Please copy every line of the data in which the string "Real" appears.
Start of RECORD EXCERPTS
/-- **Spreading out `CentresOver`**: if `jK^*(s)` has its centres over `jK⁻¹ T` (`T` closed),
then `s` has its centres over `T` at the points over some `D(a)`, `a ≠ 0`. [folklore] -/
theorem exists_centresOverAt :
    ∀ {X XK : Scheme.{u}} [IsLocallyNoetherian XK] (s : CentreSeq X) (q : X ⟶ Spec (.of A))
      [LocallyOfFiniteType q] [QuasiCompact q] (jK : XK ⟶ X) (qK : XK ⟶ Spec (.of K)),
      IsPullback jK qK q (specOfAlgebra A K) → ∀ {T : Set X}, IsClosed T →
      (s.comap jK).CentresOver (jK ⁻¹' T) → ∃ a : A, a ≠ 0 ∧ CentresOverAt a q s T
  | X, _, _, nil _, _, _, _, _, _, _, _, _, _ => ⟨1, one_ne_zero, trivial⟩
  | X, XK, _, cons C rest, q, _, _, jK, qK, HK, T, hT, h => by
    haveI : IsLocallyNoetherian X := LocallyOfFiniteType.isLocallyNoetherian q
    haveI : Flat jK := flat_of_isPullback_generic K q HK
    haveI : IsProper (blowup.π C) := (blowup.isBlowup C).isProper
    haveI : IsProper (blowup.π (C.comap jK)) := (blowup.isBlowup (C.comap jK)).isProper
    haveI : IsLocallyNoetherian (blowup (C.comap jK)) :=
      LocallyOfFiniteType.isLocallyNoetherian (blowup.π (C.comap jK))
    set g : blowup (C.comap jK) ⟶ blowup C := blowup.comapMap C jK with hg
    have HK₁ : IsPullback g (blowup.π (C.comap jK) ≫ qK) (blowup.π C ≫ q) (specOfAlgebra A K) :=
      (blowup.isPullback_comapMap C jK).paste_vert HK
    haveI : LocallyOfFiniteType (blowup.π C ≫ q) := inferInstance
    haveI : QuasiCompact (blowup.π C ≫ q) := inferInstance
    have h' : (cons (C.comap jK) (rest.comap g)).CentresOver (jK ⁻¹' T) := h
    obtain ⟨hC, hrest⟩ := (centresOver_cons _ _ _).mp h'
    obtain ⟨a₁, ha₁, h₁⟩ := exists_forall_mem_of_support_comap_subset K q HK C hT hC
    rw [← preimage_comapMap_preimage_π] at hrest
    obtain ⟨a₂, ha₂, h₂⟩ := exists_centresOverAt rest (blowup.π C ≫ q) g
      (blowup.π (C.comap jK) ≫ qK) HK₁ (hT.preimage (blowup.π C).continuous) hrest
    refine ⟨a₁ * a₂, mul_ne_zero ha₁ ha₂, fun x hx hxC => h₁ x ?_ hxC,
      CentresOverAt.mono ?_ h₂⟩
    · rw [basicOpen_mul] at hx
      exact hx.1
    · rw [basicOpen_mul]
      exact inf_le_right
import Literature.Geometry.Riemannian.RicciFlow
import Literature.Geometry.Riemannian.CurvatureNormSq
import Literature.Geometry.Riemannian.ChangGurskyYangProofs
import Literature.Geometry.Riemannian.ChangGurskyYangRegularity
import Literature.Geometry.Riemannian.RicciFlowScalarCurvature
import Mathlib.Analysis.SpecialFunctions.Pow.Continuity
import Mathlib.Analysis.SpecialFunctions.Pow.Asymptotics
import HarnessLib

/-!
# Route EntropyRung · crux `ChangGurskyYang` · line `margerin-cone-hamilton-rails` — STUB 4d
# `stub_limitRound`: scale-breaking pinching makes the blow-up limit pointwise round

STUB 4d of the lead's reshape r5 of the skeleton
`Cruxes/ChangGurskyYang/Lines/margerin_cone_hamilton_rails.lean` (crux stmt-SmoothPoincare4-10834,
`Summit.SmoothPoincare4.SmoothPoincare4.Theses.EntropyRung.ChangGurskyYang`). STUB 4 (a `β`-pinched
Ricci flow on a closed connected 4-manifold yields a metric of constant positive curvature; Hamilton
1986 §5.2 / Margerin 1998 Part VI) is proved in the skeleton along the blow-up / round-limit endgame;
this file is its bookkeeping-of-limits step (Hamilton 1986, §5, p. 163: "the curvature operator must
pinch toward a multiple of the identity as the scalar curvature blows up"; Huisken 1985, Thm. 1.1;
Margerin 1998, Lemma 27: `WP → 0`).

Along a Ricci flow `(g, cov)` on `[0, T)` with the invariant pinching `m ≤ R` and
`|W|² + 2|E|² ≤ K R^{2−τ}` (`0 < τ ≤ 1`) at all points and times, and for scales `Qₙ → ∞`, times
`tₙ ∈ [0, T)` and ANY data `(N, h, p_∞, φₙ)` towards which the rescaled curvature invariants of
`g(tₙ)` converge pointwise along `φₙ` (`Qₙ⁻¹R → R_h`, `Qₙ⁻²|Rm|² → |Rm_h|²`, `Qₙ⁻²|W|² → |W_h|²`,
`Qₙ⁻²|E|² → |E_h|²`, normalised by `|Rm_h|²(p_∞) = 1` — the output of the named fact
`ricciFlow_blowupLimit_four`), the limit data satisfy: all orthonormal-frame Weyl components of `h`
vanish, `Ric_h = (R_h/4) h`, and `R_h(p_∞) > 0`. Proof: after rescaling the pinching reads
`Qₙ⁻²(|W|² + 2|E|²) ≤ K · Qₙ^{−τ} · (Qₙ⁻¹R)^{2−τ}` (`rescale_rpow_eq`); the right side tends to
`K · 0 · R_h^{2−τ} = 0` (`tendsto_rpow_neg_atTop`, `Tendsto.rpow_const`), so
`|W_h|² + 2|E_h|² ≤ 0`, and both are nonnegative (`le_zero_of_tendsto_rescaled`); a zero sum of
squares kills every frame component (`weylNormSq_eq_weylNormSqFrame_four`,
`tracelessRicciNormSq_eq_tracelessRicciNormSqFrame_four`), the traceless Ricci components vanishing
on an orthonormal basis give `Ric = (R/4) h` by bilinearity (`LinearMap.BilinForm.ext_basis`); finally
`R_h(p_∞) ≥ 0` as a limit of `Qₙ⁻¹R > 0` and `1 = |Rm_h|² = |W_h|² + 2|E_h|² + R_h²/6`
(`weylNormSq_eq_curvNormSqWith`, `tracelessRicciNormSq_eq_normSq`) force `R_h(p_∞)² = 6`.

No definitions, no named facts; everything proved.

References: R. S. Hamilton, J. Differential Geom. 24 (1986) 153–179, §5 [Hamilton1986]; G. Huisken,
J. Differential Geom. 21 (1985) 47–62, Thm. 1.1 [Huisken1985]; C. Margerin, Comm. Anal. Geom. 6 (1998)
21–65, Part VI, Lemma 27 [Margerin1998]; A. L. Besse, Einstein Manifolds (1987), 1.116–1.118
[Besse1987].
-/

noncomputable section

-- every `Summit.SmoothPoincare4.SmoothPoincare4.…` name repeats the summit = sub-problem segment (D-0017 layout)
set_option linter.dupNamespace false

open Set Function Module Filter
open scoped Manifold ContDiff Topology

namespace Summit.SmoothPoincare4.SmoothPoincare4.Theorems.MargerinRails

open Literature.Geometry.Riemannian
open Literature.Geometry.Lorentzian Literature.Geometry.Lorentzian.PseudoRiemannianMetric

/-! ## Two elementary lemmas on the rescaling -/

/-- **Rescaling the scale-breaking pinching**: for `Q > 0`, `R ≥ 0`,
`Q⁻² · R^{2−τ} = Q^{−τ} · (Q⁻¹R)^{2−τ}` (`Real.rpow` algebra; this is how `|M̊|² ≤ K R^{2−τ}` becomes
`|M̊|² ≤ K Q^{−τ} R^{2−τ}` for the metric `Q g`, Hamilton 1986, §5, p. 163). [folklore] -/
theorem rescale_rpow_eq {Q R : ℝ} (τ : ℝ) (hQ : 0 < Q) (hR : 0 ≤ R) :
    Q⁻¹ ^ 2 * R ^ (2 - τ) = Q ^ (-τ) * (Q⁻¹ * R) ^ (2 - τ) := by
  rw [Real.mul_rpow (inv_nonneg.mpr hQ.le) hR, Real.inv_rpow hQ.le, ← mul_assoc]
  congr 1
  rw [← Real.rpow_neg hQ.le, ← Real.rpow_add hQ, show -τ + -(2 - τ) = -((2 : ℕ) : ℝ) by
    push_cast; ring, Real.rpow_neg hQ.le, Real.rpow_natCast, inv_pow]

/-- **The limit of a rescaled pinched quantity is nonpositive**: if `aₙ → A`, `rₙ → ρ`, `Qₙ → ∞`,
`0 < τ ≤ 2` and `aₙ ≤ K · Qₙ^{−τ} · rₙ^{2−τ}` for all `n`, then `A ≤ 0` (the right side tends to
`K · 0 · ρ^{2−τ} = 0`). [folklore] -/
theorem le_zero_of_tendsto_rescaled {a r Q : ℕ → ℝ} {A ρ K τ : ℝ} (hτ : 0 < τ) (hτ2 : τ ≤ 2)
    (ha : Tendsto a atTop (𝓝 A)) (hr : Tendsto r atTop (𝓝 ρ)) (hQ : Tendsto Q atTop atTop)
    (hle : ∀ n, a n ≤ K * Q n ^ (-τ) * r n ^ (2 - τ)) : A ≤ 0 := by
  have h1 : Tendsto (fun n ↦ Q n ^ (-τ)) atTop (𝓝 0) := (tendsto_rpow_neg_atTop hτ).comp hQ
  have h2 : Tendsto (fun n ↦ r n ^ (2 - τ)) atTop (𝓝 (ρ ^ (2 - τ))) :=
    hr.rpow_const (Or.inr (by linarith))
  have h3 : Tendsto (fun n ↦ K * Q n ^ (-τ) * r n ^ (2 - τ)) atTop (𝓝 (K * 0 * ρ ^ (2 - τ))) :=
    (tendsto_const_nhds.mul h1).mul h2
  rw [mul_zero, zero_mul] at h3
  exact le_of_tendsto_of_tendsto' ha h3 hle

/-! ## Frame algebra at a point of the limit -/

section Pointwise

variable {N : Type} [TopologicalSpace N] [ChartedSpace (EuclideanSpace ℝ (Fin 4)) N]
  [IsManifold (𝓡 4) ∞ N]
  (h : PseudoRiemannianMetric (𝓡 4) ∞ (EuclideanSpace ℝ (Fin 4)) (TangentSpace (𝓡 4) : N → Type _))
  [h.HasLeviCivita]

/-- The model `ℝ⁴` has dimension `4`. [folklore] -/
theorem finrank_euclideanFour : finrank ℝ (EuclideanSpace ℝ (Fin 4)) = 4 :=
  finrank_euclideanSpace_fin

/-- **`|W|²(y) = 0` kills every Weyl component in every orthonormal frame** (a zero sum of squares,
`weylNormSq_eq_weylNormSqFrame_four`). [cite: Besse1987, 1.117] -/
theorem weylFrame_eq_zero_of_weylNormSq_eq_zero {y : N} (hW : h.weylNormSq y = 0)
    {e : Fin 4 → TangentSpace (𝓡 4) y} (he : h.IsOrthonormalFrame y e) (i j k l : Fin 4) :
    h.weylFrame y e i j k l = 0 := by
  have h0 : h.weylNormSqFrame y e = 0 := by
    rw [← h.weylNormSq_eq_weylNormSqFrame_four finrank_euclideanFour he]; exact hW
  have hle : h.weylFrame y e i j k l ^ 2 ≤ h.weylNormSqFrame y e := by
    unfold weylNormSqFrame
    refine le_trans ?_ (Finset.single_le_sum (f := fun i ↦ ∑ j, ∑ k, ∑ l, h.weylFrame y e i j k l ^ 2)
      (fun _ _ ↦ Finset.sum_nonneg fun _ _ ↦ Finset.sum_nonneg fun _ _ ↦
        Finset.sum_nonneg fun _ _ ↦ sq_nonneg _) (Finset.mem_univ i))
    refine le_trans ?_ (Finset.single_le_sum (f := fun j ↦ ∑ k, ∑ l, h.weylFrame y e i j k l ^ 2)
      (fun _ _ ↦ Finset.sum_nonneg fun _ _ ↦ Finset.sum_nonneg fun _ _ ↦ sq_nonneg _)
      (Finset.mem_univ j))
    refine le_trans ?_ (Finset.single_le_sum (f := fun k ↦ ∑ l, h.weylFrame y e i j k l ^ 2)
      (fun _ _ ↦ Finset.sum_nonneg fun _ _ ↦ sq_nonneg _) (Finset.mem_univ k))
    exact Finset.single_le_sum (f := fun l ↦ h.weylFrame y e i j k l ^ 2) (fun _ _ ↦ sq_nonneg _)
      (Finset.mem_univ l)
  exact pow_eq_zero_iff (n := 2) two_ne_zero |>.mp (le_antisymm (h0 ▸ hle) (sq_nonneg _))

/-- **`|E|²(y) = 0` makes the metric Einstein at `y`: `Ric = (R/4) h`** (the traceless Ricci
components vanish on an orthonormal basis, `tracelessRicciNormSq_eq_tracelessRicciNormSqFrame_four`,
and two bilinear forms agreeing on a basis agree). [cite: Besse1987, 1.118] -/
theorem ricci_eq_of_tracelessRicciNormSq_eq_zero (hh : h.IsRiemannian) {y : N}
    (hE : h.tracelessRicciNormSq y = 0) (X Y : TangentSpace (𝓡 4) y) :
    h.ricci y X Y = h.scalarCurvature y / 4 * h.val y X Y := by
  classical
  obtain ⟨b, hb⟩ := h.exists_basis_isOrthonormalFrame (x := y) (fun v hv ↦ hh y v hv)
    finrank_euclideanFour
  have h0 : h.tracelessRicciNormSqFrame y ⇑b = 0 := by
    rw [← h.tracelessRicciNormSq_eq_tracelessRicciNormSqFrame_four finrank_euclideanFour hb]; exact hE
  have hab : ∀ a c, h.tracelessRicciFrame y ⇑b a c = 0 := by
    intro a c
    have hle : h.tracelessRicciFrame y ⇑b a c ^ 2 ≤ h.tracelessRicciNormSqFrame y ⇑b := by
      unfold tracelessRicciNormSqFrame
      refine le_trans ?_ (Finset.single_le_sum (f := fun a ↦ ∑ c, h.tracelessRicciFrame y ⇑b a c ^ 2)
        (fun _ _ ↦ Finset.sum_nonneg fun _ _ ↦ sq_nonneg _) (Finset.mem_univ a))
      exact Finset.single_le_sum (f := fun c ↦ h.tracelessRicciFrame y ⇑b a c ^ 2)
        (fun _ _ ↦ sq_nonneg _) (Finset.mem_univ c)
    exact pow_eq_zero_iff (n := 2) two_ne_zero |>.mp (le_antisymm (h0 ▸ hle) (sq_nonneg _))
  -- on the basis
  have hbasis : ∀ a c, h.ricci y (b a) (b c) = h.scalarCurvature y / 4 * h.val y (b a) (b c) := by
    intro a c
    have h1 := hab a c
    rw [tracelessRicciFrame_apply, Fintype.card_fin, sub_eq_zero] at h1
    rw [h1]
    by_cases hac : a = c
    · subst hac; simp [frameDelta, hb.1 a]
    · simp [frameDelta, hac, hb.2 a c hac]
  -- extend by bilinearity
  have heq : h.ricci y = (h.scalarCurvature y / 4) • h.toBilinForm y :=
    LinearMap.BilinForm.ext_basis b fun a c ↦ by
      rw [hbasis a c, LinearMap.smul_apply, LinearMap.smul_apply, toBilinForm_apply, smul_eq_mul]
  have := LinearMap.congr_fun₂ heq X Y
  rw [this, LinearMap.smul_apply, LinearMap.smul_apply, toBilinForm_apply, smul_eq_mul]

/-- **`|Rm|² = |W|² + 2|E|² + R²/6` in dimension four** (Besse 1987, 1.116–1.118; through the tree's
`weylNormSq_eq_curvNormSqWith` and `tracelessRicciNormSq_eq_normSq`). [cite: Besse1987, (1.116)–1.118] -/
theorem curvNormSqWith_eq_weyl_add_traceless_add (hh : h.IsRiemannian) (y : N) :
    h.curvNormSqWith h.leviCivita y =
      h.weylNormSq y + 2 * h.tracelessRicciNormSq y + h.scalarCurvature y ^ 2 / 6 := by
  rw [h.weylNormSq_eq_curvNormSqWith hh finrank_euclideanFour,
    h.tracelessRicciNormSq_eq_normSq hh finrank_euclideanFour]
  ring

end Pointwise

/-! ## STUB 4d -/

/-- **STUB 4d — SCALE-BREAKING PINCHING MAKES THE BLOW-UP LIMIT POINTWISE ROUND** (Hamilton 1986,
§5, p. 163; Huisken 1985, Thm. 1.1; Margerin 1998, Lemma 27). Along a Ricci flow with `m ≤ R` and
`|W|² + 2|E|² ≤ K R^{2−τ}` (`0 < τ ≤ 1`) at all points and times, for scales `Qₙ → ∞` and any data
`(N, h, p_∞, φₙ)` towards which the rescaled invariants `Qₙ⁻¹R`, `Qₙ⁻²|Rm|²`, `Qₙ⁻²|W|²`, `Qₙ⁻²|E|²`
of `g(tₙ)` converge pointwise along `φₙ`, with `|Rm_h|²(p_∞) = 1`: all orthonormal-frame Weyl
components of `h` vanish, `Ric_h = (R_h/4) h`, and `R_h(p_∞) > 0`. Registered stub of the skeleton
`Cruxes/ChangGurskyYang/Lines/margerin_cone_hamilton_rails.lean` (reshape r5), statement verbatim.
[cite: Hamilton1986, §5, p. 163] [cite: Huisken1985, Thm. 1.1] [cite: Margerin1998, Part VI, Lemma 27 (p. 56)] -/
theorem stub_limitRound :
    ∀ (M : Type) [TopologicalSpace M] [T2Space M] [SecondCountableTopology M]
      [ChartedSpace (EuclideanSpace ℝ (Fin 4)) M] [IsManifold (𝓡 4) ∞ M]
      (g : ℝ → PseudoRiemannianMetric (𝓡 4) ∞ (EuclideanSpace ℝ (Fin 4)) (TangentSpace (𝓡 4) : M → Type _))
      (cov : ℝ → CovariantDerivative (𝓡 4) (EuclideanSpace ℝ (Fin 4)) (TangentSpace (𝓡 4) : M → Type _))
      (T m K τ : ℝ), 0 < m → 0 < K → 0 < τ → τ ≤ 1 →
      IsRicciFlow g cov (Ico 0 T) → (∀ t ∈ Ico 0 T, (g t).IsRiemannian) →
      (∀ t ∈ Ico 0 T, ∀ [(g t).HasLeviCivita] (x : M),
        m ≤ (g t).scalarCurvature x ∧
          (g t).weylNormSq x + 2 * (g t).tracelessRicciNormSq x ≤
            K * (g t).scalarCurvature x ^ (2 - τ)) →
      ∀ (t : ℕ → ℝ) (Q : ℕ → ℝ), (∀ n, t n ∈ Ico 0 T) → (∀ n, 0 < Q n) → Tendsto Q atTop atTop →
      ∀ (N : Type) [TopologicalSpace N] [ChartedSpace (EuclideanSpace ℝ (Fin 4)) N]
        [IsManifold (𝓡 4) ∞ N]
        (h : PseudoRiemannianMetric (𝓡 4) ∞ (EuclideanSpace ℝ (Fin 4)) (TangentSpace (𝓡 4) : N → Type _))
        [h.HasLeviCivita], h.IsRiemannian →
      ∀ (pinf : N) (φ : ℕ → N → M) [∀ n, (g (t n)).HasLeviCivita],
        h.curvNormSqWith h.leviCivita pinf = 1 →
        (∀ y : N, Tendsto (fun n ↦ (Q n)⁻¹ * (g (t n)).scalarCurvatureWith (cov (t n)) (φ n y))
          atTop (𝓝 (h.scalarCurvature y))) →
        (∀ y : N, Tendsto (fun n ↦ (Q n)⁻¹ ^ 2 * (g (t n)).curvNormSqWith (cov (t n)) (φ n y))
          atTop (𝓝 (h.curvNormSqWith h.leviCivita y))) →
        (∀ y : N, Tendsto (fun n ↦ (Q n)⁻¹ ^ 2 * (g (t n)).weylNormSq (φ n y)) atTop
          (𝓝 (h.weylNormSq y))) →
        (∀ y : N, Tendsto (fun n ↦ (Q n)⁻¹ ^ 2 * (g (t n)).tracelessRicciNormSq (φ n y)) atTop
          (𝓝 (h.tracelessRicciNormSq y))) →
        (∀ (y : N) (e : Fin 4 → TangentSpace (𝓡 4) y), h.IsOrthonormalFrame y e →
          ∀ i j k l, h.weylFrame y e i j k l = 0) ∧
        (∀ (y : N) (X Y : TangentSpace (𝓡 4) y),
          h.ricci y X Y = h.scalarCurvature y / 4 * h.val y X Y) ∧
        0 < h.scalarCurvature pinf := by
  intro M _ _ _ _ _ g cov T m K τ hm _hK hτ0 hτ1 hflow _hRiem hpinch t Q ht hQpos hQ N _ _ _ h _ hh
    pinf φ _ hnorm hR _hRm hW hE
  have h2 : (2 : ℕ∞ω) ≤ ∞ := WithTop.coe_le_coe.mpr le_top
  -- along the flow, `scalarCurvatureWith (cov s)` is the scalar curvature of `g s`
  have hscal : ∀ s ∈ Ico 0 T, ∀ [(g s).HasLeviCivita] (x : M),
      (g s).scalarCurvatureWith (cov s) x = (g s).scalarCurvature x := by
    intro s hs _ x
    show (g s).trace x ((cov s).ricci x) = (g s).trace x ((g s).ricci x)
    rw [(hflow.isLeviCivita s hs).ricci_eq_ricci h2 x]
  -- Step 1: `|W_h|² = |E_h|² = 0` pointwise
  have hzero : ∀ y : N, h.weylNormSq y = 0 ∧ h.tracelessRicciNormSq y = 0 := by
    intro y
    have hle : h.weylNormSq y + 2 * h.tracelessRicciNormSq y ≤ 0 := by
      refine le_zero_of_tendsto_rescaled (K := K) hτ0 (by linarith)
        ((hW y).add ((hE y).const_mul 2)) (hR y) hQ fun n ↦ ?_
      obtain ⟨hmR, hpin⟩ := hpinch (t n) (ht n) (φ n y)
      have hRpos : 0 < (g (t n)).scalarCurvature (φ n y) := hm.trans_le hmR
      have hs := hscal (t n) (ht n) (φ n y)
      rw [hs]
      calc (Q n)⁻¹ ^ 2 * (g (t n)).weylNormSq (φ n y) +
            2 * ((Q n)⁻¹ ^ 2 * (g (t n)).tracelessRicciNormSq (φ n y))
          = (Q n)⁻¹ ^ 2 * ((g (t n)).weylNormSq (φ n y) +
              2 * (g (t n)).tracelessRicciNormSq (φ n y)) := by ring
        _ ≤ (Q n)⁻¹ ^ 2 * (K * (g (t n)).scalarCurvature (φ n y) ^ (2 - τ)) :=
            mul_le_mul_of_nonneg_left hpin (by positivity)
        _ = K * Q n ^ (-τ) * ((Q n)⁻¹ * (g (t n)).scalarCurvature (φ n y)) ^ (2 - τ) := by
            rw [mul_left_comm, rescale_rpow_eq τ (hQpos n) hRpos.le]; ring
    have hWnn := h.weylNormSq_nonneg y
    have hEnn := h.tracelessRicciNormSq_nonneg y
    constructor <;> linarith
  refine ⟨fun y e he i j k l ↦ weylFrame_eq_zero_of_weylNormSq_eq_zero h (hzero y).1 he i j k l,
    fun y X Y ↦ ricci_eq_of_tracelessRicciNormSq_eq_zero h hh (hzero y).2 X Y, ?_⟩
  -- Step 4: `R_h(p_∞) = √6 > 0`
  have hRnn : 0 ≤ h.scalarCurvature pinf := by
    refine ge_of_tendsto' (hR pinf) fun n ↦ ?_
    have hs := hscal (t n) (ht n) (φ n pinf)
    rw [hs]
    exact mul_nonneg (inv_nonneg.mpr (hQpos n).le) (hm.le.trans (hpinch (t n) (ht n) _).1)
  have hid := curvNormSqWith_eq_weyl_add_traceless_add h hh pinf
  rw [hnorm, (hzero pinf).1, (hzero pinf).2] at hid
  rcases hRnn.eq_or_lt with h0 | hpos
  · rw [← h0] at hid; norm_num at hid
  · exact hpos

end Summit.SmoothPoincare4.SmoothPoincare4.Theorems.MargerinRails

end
End of RECORD EXCERPTS
=== RESPONSE TO THE EXERCISE ===
`Q⁻² · R^{2−τ} = Q^{−τ} · (Q⁻¹R)^{2−τ}` (`Real.rpow` algebra; this is how `|M̊|² ≤ K R^{2−τ}` becomes
  rw [Real.mul_rpow (inv_nonneg.mpr hQ.le) hR, Real.inv_rpow hQ.le, ← mul_assoc]
  rw [← Real.rpow_neg hQ.le, ← Real.rpow_add hQ, show -τ + -(2 - τ) = -((2 : ℕ) : ℝ) by
    push_cast; ring, Real.rpow_neg hQ.le, Real.rpow_natCast, inv_pow]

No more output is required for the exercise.